/-!
# Route ByReductionTypeAtTwo, crux `RankOneAtTwoBigImageOddLocal` (stmt-BirchSwinnertonDyer-23715), LINE v8.17 `one_door_analytic`:
# AN-13 ON THE SLICE IS A COROLLARY OF THE REGISTERED FIRST-LAYER STUB — Kolyvagin's conjecture at `2` puts the Heegner point on the egg

Lead prover seat `bsd-line-fkl-p1` g16 (2026-08-29), `--supports stmt-BirchSwinnertonDyer-23715` (helper).  THEOREMS ONLY; no definition, no named fact
introduced, no `sorry`; conditional by design where the registered residue R₀⁺ / R₀ and the PRINT facts are hypotheses.  BSD is not proved by any of this.

Skeleton v8.17 replaced -an's AN-13 `F1Sign2.HeegnerPointOnEggAtTwo` (Heegner point rational-on-the-EGG up to torsion at every desc-admissible door of a rank-one
`Ш[2] = 0` egg curve) by the sign-free first-layer stub R₀⁺ `HeegnerExponentAtSelmerTrivialMinimalDoorAtTwo`.  `…FirstLayerCone.lean` proved R₀ ⟸ R⁻₀ ∧ AN-13; this
file proves the converse reading on the slice: **R₀⁺ ⟹ AN-13 restricted to the slice** — so on the crux's curves -an's archimedean conjecture IS Kolyvagin's
conjecture at `2`.  Three steps, each a tree assembly:
* §1 **the Heegner point of an analytic-rank-one curve is RATIONAL UP TO TORSION** (`exists_incl_sub_mem_torsion_of_isHeegnerPoint`): the sign of the functional
  equation is `−1` (modularity, `even_analyticRank_iff_rootNumber_eq_one`), so complex conjugation fixes `P_K` up to torsion (Darmon 2004 Prop. 3.11 — the tree's
  PROVED reflection theorem `heegnerPoint_conj_add_rootNumber_smul_holds`); with `E(K)[2] = 0` the torsion defect `t = σP − P` is uniquely halved, `t = 2t₁`,
  `σ t₁ = −t₁`, and `R := P + t₁` is `σ`-fixed, hence comes from `E(ℚ)` (Galois descent `QuadraticDescent.exists_incl_eq_of_conjMap_eq`);
* §2 **exponent `0` + `E(ℚ)` meets the egg ⟹ on the egg up to torsion** for a Heegner point (`eggUpToTorsion_of_heegner_exponent_zero`): transport to the rational
  point `R` of §1 and apply the width seat fkl-p2 g14's AN-34n dictionary `eggUpToTorsion_iff_meetsEgg_and_exponent_zero` (`E(ℚ) = ℤg + tors` from
  `exists_generator_of_mordellWeilRank_eq_one`);
* §3 **`heegnerPointOnEgg_slice_of_heegnerNonDivisibilityMinimalDoor`** / **`…_of_heegnerExponent`**: R₀ (resp. R₀⁺) + Gross–Zagier + Kolyvagin + modularity +
  Hoffstein–Luo ⟹ for every `W` of the slice with `Δ_W > 0`, `Ш(W)[2] = 0`, `MeetsEgg W`, every imaginary quadratic `K` with `d_K` desc-admissible, every
  odd-constant datum, the Heegner point is on the egg up to torsion — AN-13's conclusion, its door made `Sel₂`-trivial by the PROVED egg twist law.

References: [Darmon2004] Prop. 3.11, §3.9; [Gross1984] §5; [Zhang2014CJM] Thm. 1.1 (shape); [Kramer1981] Prop. 6; [GrossZagier1986] Thm. I.6.3, V.§2;
[SilvermanAEC2009] X.2 Prop. 2.4 (Galois descent), VIII (Mordell–Weil).
-/

set_option autoImplicit false
-- the Theorems namespace of this sub repeats the summit name by design (D-0017 nested layout)
set_option linter.dupNamespace false

noncomputable section

open scoped Classical

namespace Summit.BirchSwinnertonDyer.BirchSwinnertonDyer.Theorems.RankOneAtTwoOneDoor

open WeierstrassCurve NumberField Literature.NumberTheory.EllipticCurves Literature.NumberTheory.EllipticCurves.ModularForms
  Summit.BirchSwinnertonDyer.Rank1Residual.F1Sign2
  Summit.BirchSwinnertonDyer.Rank1Residual.F1Sign2.TranspositionDoor
  Summit.BirchSwinnertonDyer.BirchSwinnertonDyer.Theses.ByReductionTypeAtTwo
open WeierstrassCurve.QuadraticDescent (incl conjMap conjMap_conjMap exists_incl_eq_of_conjMap_eq)
open Summit.BirchSwinnertonDyer.BirchSwinnertonDyer.Theorems.GenusKolyArch (eggTwistLawAtTwo_holds)

/-! ### §1 The Heegner point of an analytic-rank-one curve is rational up to torsion -/

/-- **An imaginary quadratic field has a non-trivial `ℚ`-endomorphism** (complex conjugation: `K = ℚ(θ)`, `θ² = c`, `θ ↦ −θ`;
`Quadratic.conj`, and `θ ≠ 0` as `θ ∉ ℚ`). [folklore] -/
theorem exists_algHom_ne_id_of_isImaginaryQuadratic (K : Type) [Field K] [NumberField K] (hK : IsImaginaryQuadratic K) :
    ∃ σ : K →ₐ[ℚ] K, σ ≠ AlgHom.id ℚ K := by
  obtain ⟨θ, c, hθ, hc⟩ := Literature.NumberTheory.QuadraticFields.Quadratic.exists_sq_eq_algebraMap (F := ℚ) (K := K) hK.1
  refine ⟨Literature.NumberTheory.QuadraticFields.Quadratic.conj hK.1 hθ hc, fun hid => ?_⟩
  have hθθ : (Literature.NumberTheory.QuadraticFields.Quadratic.conj hK.1 hθ hc) θ = -θ :=
    Literature.NumberTheory.QuadraticFields.Quadratic.conj_gen hK.1 hθ hc
  rw [hid, AlgHom.id_apply] at hθθ
  have h0 : θ = 0 := by
    have h2 : θ + θ = 0 := by rw [eq_neg_iff_add_eq_zero.mp hθθ]
    exact add_self_eq_zero.mp h2
  exact hθ ⟨0, by rw [h0, map_zero]⟩

/-- **THE HEEGNER POINT OF AN ANALYTIC-RANK-ONE CURVE IS RATIONAL UP TO TORSION**: for `W/ℚ` globally minimal of analytic rank `1` (modularity: the sign of
the functional equation is `−1`), `K` imaginary quadratic with the Heegner hypothesis and `E(K)[2] = 0`, and `P ∈ E(K)` a Heegner point of level `N_W`, there is a
RATIONAL point `R` with `P − ι R` torsion.  Proof: complex conjugation `σ` satisfies `σP − P = t` torsion (Darmon 2004 Prop. 3.11, tree theorem
`heegnerPoint_conj_add_rootNumber_smul_holds` at sign `−1`); `t = 2t₁` (`E(K)[2] = 0`: `EggDoubling.torsion_eq_two_smul'`) with `σt₁ = −t₁` (halves are unique
and `σt = −t`); `R := P + t₁` is `σ`-fixed, so `R = ι R₀` (`QuadraticDescent.exists_incl_eq_of_conjMap_eq`), and `P − ι R₀ = −t₁` is torsion.
[cite: Darmon2004, Prop. 3.11 and §3.9] [cite: Gross1984, §5] [cite: SilvermanAEC2009, X.2 Prop. 2.4] -/
theorem exists_incl_sub_mem_torsion_of_isHeegnerPoint (hnf : exists_isNewformOf)
    (W : WeierstrassCurve ℚ) [W.IsElliptic] [W.IsGloballyMinimal] [NeZero (W.conductorNorm ℤ)] (hr : W.analyticRank = 1)
    (K : Type) [Field K] [NumberField K] (hK : IsImaginaryQuadratic K) (hHN : SatisfiesHeegnerHypothesis (W.conductorNorm ℤ) K)
    (hT2K : ∀ Q : (W.baseChange K).toAffine.Point, 2 • Q = 0 → Q = 0)
    (P : (W.baseChange K).toAffine.Point) (hP : IsHeegnerPoint (W.conductorNorm ℤ) W K P) :
    ∃ R : W.toAffine.Point, P - incl K W R ∈ AddCommGroup.torsion (W.baseChange K).toAffine.Point := by
  -- the sign of the functional equation is `-1`
  have hw : W.rootNumber = -1 := by
    have hiff : Even W.analyticRank ↔ W.rootNumber = 1 := even_analyticRank_iff_rootNumber_eq_one_of_exists_isNewformOf W hnf
    rcases rootNumber_eq_one_or_eq_neg_one W with h1 | h1
    · exfalso
      have hev : Even W.analyticRank := hiff.mpr h1
      rw [hr] at hev
      exact Nat.not_even_one hev
    · exact h1
  -- complex conjugation and the torsion defect `t = σP - P`
  obtain ⟨σ, hσ⟩ := exists_algHom_ne_id_of_isImaginaryQuadratic K hK
  have hσσ : ∀ z, σ (σ z) = z := Literature.NumberTheory.EllipticCurves.Quadratic.apply_apply_of_ne_id hK.1 hσ
  have ht : IsOfFinAddOrder (conjMap W σ P - P) :=
    heegnerPoint_conj_add_rootNumber_smul.sub_isOfFinAddOrder heegnerPoint_conj_add_rootNumber_smul_holds hK hHN hP hσ hw
  set t : (W.baseChange K).toAffine.Point := conjMap W σ P - P with ht_def
  have hσt : conjMap W σ t = -t := by
    rw [ht_def, map_sub, conjMap_conjMap W hσσ, neg_sub]
  -- halve the defect: `t = 2 • t₁` with `σ t₁ = -t₁`
  obtain ⟨t₁, ht₁⟩ := EggDoubling.torsion_eq_two_smul' hT2K t ((AddCommGroup.mem_torsion _).mpr ht)
  have hσt₁ : conjMap W σ t₁ = -t₁ := by
    have h2 : 2 • (conjMap W σ t₁ + t₁) = 0 := by
      rw [smul_add, ← map_nsmul, ← ht₁, hσt, neg_add_cancel]
    exact eq_neg_of_add_eq_zero_left (hT2K _ h2)
  -- `R := P + t₁` is `σ`-fixed, hence rational
  have hfix : conjMap W σ (P + t₁) = P + t₁ := by
    have hσP : conjMap W σ P = P + t := by rw [ht_def]; abel
    rw [map_add, hσP, hσt₁, ht₁]
    abel
  obtain ⟨R, hR⟩ := exists_incl_eq_of_conjMap_eq hK.1 W hσ hfix
  refine ⟨R, ?_⟩
  -- `P - ι R = -t₁` is torsion (`2 • t₁ = t` is)
  have ht₁tor : t₁ ∈ AddCommGroup.torsion (W.baseChange K).toAffine.Point := by
    rw [AddCommGroup.mem_torsion]
    obtain ⟨k, hk, hkt⟩ := (isOfFinAddOrder_iff_nsmul_eq_zero).mp ht
    refine (isOfFinAddOrder_iff_nsmul_eq_zero).mpr ⟨k * 2, Nat.mul_pos hk two_pos, ?_⟩
    rw [mul_nsmul', ← ht₁]
    exact hkt
  have hPR : P - incl K W R = -t₁ := by rw [hR]; abel
  rw [hPR]
  exact (AddCommGroup.torsion (W.baseChange K).toAffine.Point).neg_mem ht₁tor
====================
What is being asked:
Extract exactly the leading lines of the data, stopping at and including the line with "any of this.".

Result for this exercise:
/-!
# Route ByReductionTypeAtTwo, crux `RankOneAtTwoBigImageOddLocal` (stmt-BirchSwinnertonDyer-23715), LINE v8.17 `one_door_analytic`:
# AN-13 ON THE SLICE IS A COROLLARY OF THE REGISTERED FIRST-LAYER STUB — Kolyvagin's conjecture at `2` puts the Heegner point on the egg

Lead prover seat `bsd-line-fkl-p1` g16 (2026-08-29), `--supports stmt-BirchSwinnertonDyer-23715` (helper).  THEOREMS ONLY; no definition, no named fact
introduced, no `sorry`; conditional by design where the registered residue R₀⁺ / R₀ and the PRINT facts are hypotheses.  BSD is not proved by any of this.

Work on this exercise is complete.